A mole ratio is a conversion factor between the number of moles of one substance to the number of moles of another, such as (1 mol of O₂) / (3 mol of H₂).

Typically, the amount of one substance is known but determining the amount of a second substance is desired. The mole ratio enables one to find the amount of the second.

The mole ratio is simply the ratio of the coefficients from the balanced chemical reaction. For example, in the reaction of
N₂ + 3 H₂ -> 2 NH₃,
the conversion factor for NH₃ produced from reaction of a given amount of H₂ gas (assuming excess N₂) is given by the ratio 2 / 3 (the coefficient in front of NH₃ in the balanced reaction / the coefficient in from the H₂).

Thus, the amount of NH₃ produced for reaction of 2.5 moles of H₂ with extra N₂ is given by:
# NH₃ = 2.5 H₂ * (2 NH₃ / 3 H₂) = 1.67 moles.

In order to find the mole ratio in a stoichiometry problem, you need to divide the prefactors in the chemical reaction formula by one another. For example, if the chemical reaction is
2A + 3B --> A₂B₃, the mole ratio of A₂B₃ to 2A will be 1/2 (i.e. the prefactors as a ratio).

When we write chemical equations, we write them as moles.

You know that H₂ + O₂ makes H₂O -
hydrogen and oxygen make water.

You need 1 mole of H₂ and 1/2 mole of O₂ to make 1 mole of H₂O.

This is the same as saying you need 2 moles of H₂ and 1 mole of O₂ - a mole ratio of 2:1. That would make 2 moles of water.

Here's a link about this:
"In stoichiometry, we shift our unit from molecule to mole. According to this equation, we need two moles of hydrogen to react with one mole of oxygen. This is called the mole ratio. It is defined as the ratio of moles of one substance to the moles of another substance in a balanced equation.Jan 29, 2015". chemical equations.
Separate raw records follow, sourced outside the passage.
/-! ## §2 Continuity along the line -/

/-- **`t ↦ (ν𝓕)⁻¹∫_{K_U} φ·conj I_ψ(σ₀ + i·y(t), ·) dμ_K` IS CONTINUOUS** for any continuous `y : ℝ → ℝ` (`y = id`: `w = z`; `y = −id`: `w = z̄`, the `B_z` of ★ VectorGram), `φ, ψ` continuous bounded,
`σ₀ > 1` — dominated convergence on the finite `μ_K` with the constant majorant `C_φ·C_ψ·c₀` (§1), pointwise continuity ★ H-c §1, measurability by the parametric-integral tower.
[cite: MoeglinWaldspurger1995, II.1.5, II.2.1] -/
theorem continuous_sectionPairing_line_cm_two (ν : Measure ↥(adelicUnipotent (↥(maximalRealSubfield L)) L (IsCMField.complexConj L) 2)) [ν.IsHaarMeasure] {𝓕 : Set ↥(adelicUnipotent (↥(maximalRealSubfield L)) L (IsCMField.complexConj L) 2)}
    (h𝓕N : IsFundamentalDomain ↥(rationalUnipotent (↥(maximalRealSubfield L)) L (IsCMField.complexConj L) 2) 𝓕 ν) (h𝓕c : IsCompact (closure 𝓕)) (μK : Measure ((standardMaximalCompactGL 2 L).comap (adelicVal (↥(maximalRealSubfield L)) L (IsCMField.complexConj L) 2 ((StdForm.antidiagonal 2).over L)) : Subgroup (quasiSplit (↥(maximalRealSubfield L)) L (IsCMField.complexConj L) 2).Adelic)) [IsFiniteMeasure μK]
    {φ ψ : (quasiSplit (↥(maximalRealSubfield L)) L (IsCMField.complexConj L) 2).Adelic → ℂ} (hφc : Continuous φ) {Cφ : ℝ} (hφC : ∀ x, ‖φ x‖ ≤ Cφ) (hψc : Continuous ψ) {Cψ : ℝ} (hψC : ∀ x, ‖ψ x‖ ≤ Cψ) {σ₀ : ℝ} (hσ₀ : 1 < σ₀)
    {y : ℝ → ℝ} (hy : Continuous y) :
    Continuous fun t : ℝ => (((((ν 𝓕).toReal⁻¹ : ℝ))) : ℂ) * ∫ k : ((standardMaximalCompactGL 2 L).comap (adelicVal (↥(maximalRealSubfield L)) L (IsCMField.complexConj L) 2 ((StdForm.antidiagonal 2).over L)) : Subgroup (quasiSplit (↥(maximalRealSubfield L)) L (IsCMField.complexConj L) 2).Adelic), φ (k : (quasiSplit (↥(maximalRealSubfield L)) L (IsCMField.complexConj L) 2).Adelic) * conj (∫ v : ↥(adelicUnipotent (↥(maximalRealSubfield L)) L (IsCMField.complexConj L) 2), flatSectionU ψ ((σ₀ : ℂ) + (y t) * I) (((quasiSplit (↥(maximalRealSubfield L)) L (IsCMField.complexConj L) 2).toAdelic (weylLongU ((IsCMField.complexConj L : L ≃ₐ[↥(maximalRealSubfield L)] L) : L →+* L) (rfl : (StdForm.antidiagonal 2).over L = (StdForm.antidiagonal 2).over L))) * ((v : (quasiSplit (↥(maximalRealSubfield L)) L (IsCMField.complexConj L) 2).Adelic) * (k : (quasiSplit (↥(maximalRealSubfield L)) L (IsCMField.complexConj L) 2).Adelic))) ∂ν) ∂μK := by
  haveI := t2Space_adeleRing_of_numberField L
  haveI := locallyCompactSpace_adeleRing' L
  haveI := secondCountableTopology_adeleRing L
  haveI : SecondCountableTopology (quasiSplit (↥(maximalRealSubfield L)) L (IsCMField.complexConj L) 2).Adelic := inferInstanceAs (SecondCountableTopology (adelic (↥(maximalRealSubfield L)) L (IsCMField.complexConj L) 2 ((StdForm.antidiagonal 2).over L)))
  haveI := sigmaFinite_haar_adelicUnipotent_cm_two L ν
  have hCφ : 0 ≤ Cφ := (norm_nonneg _).trans (hφC 1)
  have hHc : Continuous fun g : (quasiSplit (↥(maximalRealSubfield L)) L (IsCMField.complexConj L) 2).Adelic => (borelHeight g : ℝ) := NNReal.continuous_coe.comp continuous_borelHeight
  refine continuous_const.mul ?_
  -- measurability in `k` for each `t` (tower), domination by the constant, pointwise continuity in `t`
  have hmW : Continuous fun q : (((standardMaximalCompactGL 2 L).comap (adelicVal (↥(maximalRealSubfield L)) L (IsCMField.complexConj L) 2 ((StdForm.antidiagonal 2).over L)) : Subgroup (quasiSplit (↥(maximalRealSubfield L)) L (IsCMField.complexConj L) 2).Adelic) × ℝ) × ↥(adelicUnipotent (↥(maximalRealSubfield L)) L (IsCMField.complexConj L) 2) => ((quasiSplit (↥(maximalRealSubfield L)) L (IsCMField.complexConj L) 2).toAdelic (weylLongU ((IsCMField.complexConj L : L ≃ₐ[↥(maximalRealSubfield L)] L) : L →+* L) (rfl : (StdForm.antidiagonal 2).over L = (StdForm.antidiagonal 2).over L))) * ((q.2 : (quasiSplit (↥(maximalRealSubfield L)) L (IsCMField.complexConj L) 2).Adelic) * (q.1.1 : (quasiSplit (↥(maximalRealSubfield L)) L (IsCMField.complexConj L) 2).Adelic)) :=
    continuous_const.mul ((continuous_subtype_val.comp continuous_snd).mul (continuous_subtype_val.comp (continuous_fst.comp continuous_fst)))
  have hR : Measurable fun q : (((standardMaximalCompactGL 2 L).comap (adelicVal (↥(maximalRealSubfield L)) L (IsCMField.complexConj L) 2 ((StdForm.antidiagonal 2).over L)) : Subgroup (quasiSplit (↥(maximalRealSubfield L)) L (IsCMField.complexConj L) 2).Adelic) × ℝ) × ↥(adelicUnipotent (↥(maximalRealSubfield L)) L (IsCMField.complexConj L) 2) => flatSectionU ψ ((σ₀ : ℂ) + (y q.1.2 : ℝ) * I) (((quasiSplit (↥(maximalRealSubfield L)) L (IsCMField.complexConj L) 2).toAdelic (weylLongU ((IsCMField.complexConj L : L ≃ₐ[↥(maximalRealSubfield L)] L) : L →+* L) (rfl : (StdForm.antidiagonal 2).over L = (StdForm.antidiagonal 2).over L))) * ((q.2 : (quasiSplit (↥(maximalRealSubfield L)) L (IsCMField.complexConj L) 2).Adelic) * (q.1.1 : (quasiSplit (↥(maximalRealSubfield L)) L (IsCMField.complexConj L) 2).Adelic))) := by
    simp only [flatSectionU_apply]
    exact (hψc.measurable.comp hmW.measurable).mul (((continuous_ofReal.comp hHc).measurable.comp hmW.measurable).pow
      ((continuous_const.add ((continuous_ofReal.comp (hy.comp (continuous_snd.comp continuous_fst))).mul continuous_const)).measurable))
  set Ic : ((standardMaximalCompactGL 2 L).comap (adelicVal (↥(maximalRealSubfield L)) L (IsCMField.complexConj L) 2 ((StdForm.antidiagonal 2).over L)) : Subgroup (quasiSplit (↥(maximalRealSubfield L)) L (IsCMField.complexConj L) 2).Adelic) × ℝ → ℂ := fun p => ∫ v : ↥(adelicUnipotent (↥(maximalRealSubfield L)) L (IsCMField.complexConj L) 2), flatSectionU ψ ((σ₀ : ℂ) + (y p.2) * I) (((quasiSplit (↥(maximalRealSubfield L)) L (IsCMField.complexConj L) 2).toAdelic (weylLongU ((IsCMField.complexConj L : L ≃ₐ[↥(maximalRealSubfield L)] L) : L →+* L) (rfl : (StdForm.antidiagonal 2).over L = (StdForm.antidiagonal 2).over L))) * ((v : (quasiSplit (↥(maximalRealSubfield L)) L (IsCMField.complexConj L) 2).Adelic) * (p.1 : (quasiSplit (↥(maximalRealSubfield L)) L (IsCMField.complexConj L) 2).Adelic))) ∂ν with hIcdef
  have hIcm : Measurable Ic := (hR.stronglyMeasurable.integral_prod_right' (ν := ν)).measurable
  have hF' : Measurable fun p : ((standardMaximalCompactGL 2 L).comap (adelicVal (↥(maximalRealSubfield L)) L (IsCMField.complexConj L) 2 ((StdForm.antidiagonal 2).over L)) : Subgroup (quasiSplit (↥(maximalRealSubfield L)) L (IsCMField.complexConj L) 2).Adelic) × ℝ => φ (p.1 : (quasiSplit (↥(maximalRealSubfield L)) L (IsCMField.complexConj L) 2).Adelic) * conj (Ic p) := (hφc.measurable.comp (measurable_subtype_coe.comp measurable_fst)).mul (continuous_conj.measurable.comp hIcm)
  have hFm : ∀ t : ℝ, AEStronglyMeasurable (fun k : ((standardMaximalCompactGL 2 L).comap (adelicVal (↥(maximalRealSubfield L)) L (IsCMField.complexConj L) 2 ((StdForm.antidiagonal 2).over L)) : Subgroup (quasiSplit (↥(maximalRealSubfield L)) L (IsCMField.complexConj L) 2).Adelic) => φ (k : (quasiSplit (↥(maximalRealSubfield L)) L (IsCMField.complexConj L) 2).Adelic) * conj (∫ v : ↥(adelicUnipotent (↥(maximalRealSubfield L)) L (IsCMField.complexConj L) 2), flatSectionU ψ ((σ₀ : ℂ) + (y t) * I) (((quasiSplit (↥(maximalRealSubfield L)) L (IsCMField.complexConj L) 2).toAdelic (weylLongU ((IsCMField.complexConj L : L ≃ₐ[↥(maximalRealSubfield L)] L) : L →+* L) (rfl : (StdForm.antidiagonal 2).over L = (StdForm.antidiagonal 2).over L))) * ((v : (quasiSplit (↥(maximalRealSubfield L)) L (IsCMField.complexConj L) 2).Adelic) * (k : (quasiSplit (↥(maximalRealSubfield L)) L (IsCMField.complexConj L) 2).Adelic))) ∂ν)) μK := fun t =>
    (hF'.comp (measurable_id.prodMk measurable_const)).aestronglyMeasurable
  have hIb : ∀ (t : ℝ) (k : ((standardMaximalCompactGL 2 L).comap (adelicVal (↥(maximalRealSubfield L)) L (IsCMField.complexConj L) 2 ((StdForm.antidiagonal 2).over L)) : Subgroup (quasiSplit (↥(maximalRealSubfield L)) L (IsCMField.complexConj L) 2).Adelic)), ‖∫ v : ↥(adelicUnipotent (↥(maximalRealSubfield L)) L (IsCMField.complexConj L) 2), flatSectionU ψ ((σ₀ : ℂ) + (y t) * I) (((quasiSplit (↥(maximalRealSubfield L)) L (IsCMField.complexConj L) 2).toAdelic (weylLongU ((IsCMField.complexConj L : L ≃ₐ[↥(maximalRealSubfield L)] L) : L →+* L) (rfl : (StdForm.antidiagonal 2).over L = (StdForm.antidiagonal 2).over L))) * ((v : (quasiSplit (↥(maximalRealSubfield L)) L (IsCMField.complexConj L) 2).Adelic) * (k : (quasiSplit (↥(maximalRealSubfield L)) L (IsCMField.complexConj L) 2).Adelic))) ∂ν‖ ≤ Cψ * (∫ v : ↥(adelicUnipotent (↥(maximalRealSubfield L)) L (IsCMField.complexConj L) 2), (borelHeight (((quasiSplit (↥(maximalRealSubfield L)) L (IsCMField.complexConj L) 2).toAdelic (weylLongU ((IsCMField.complexConj L : L ≃ₐ[↥(maximalRealSubfield L)] L) : L →+* L) (rfl : (StdForm.antidiagonal 2).over L = (StdForm.antidiagonal 2).over L))) * (v : (quasiSplit (↥(maximalRealSubfield L)) L (IsCMField.complexConj L) 2).Adelic)) : ℝ) ^ σ₀ ∂ν) := fun t k => by
    have h := norm_integral_flatSectionU_weylLongU_maximalCompact_le_cm_two L ν h𝓕N h𝓕c hψC (z := ((σ₀ : ℂ) + (y t) * I)) (by simpa using hσ₀) k
    simpa using h
  refine continuous_of_dominated hFm (fun t => ae_of_all _ fun k => ?_) (integrable_const (Cφ * (Cψ * (∫ v : ↥(adelicUnipotent (↥(maximalRealSubfield L)) L (IsCMField.complexConj L) 2), (borelHeight (((quasiSplit (↥(maximalRealSubfield L)) L (IsCMField.complexConj L) 2).toAdelic (weylLongU ((IsCMField.complexConj L : L ≃ₐ[↥(maximalRealSubfield L)] L) : L →+* L) (rfl : (StdForm.antidiagonal 2).over L = (StdForm.antidiagonal 2).over L))) * (v : (quasiSplit (↥(maximalRealSubfield L)) L (IsCMField.complexConj L) 2).Adelic)) : ℝ) ^ σ₀ ∂ν)))) (ae_of_all _ fun k => ?_)
  · rw [norm_mul, Complex.norm_conj]
    exact mul_le_mul (hφC _) (hIb t k) (norm_nonneg _) hCφ
  · exact continuous_const.mul (continuous_conj.comp ((continuous_integral_flatSectionU_weylLongU_vertical_cm_two L ν h𝓕N h𝓕c hψc hψC hσ₀ (k : (quasiSplit (↥(maximalRealSubfield L)) L (IsCMField.complexConj L) 2).Adelic)).comp hy))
The mole ratio is normally given as the number in front of the chemicals of a formula. So, for example, the equation:

6O₂ + C₆H₁₂O₆ -> 6CO2 + 6H₂O

It means that six moles of oxygen gas plus one mole of glucose will combine to produce six moles of carbon dioxide and six moles of water.

The mole ratio in a stoichiometry problem is indicated by the subscripts in the chemical names given.

For example, water is H₂O, where the 2 is a subscript, indicating that there are twice as many hydrogen atoms as there are oxygen atoms (subscript 1, not usually written). Thus one mole of water has 2 moles of hydrogen atoms and one mole of oxygen atoms.

The mole ratio of hydrogen to oxygen is 2:1.

Calculate the ratio of the stoichiometric coefficients of the chemicals you want the ratio of. For example, if I have a reaction
aA -> bB,
then the ratio of A to B is a/b.

In a stoichiometrically balanced chemical reaction, the numerical coefficient of each chemical represents their relative number of moles. So to find the mole ratio, you simply divide the relevant stoichiometric coefficients. For example:

2 H₂+ O₂--> 2 H₂ O

This essentially says for every 2 moles of H₂ and 1 mole of O₂, you can produce 2 moles of H₂O.

So if you desired the mole ratio of products/reactants, this would be 2/(2+1)= 2/3. If you wanted the mole ratio of H₂ to O₂, you would have 2/1.

The first step of finding the mole ratio in a stoichiometry problem is to write the chemical equation of the reaction. Make sure you include the written chemical formulas for both the reactants and products. After you write the equation, balance the equation by making sure that the number of each type of atom on the reactant side equals the number of each type of atom on the product side, so the total number of hydrogen atoms on the reactant side must equal to the total number of hydrogen atoms on the product side, same with the total number of oxygen atoms, and so on.

You balance the two sides by writing down numbers in front of the chemical formulas for each of the reactants and products (these numbers are called coefficients). Note that the coefficient can be one. Balancing these equations usually means you start with the atoms with more atomic mass first, and leave hydrogen to last.

An example of an unbalanced chemical equation is
H₂O --> H₂ + O₂

After you balance the equation, you can take the coefficients in front of the chemical formulas and make ratios. The balanced equation for the aforementioned reaction would be
2H₂O --> 2H₂ + O₂.

In this case, the mole ratio between H₂O (water) and O₂ (oxygen) would be 2:1, or 2 to 1, or 2/1, and the mole ratio between O₂ (oxygen) and H₂ (hydrogen) would be 1/2.

This process of writing a chemical equation, balancing the equation, and finding the mole ratio is the standard approach to stoichiometry problems.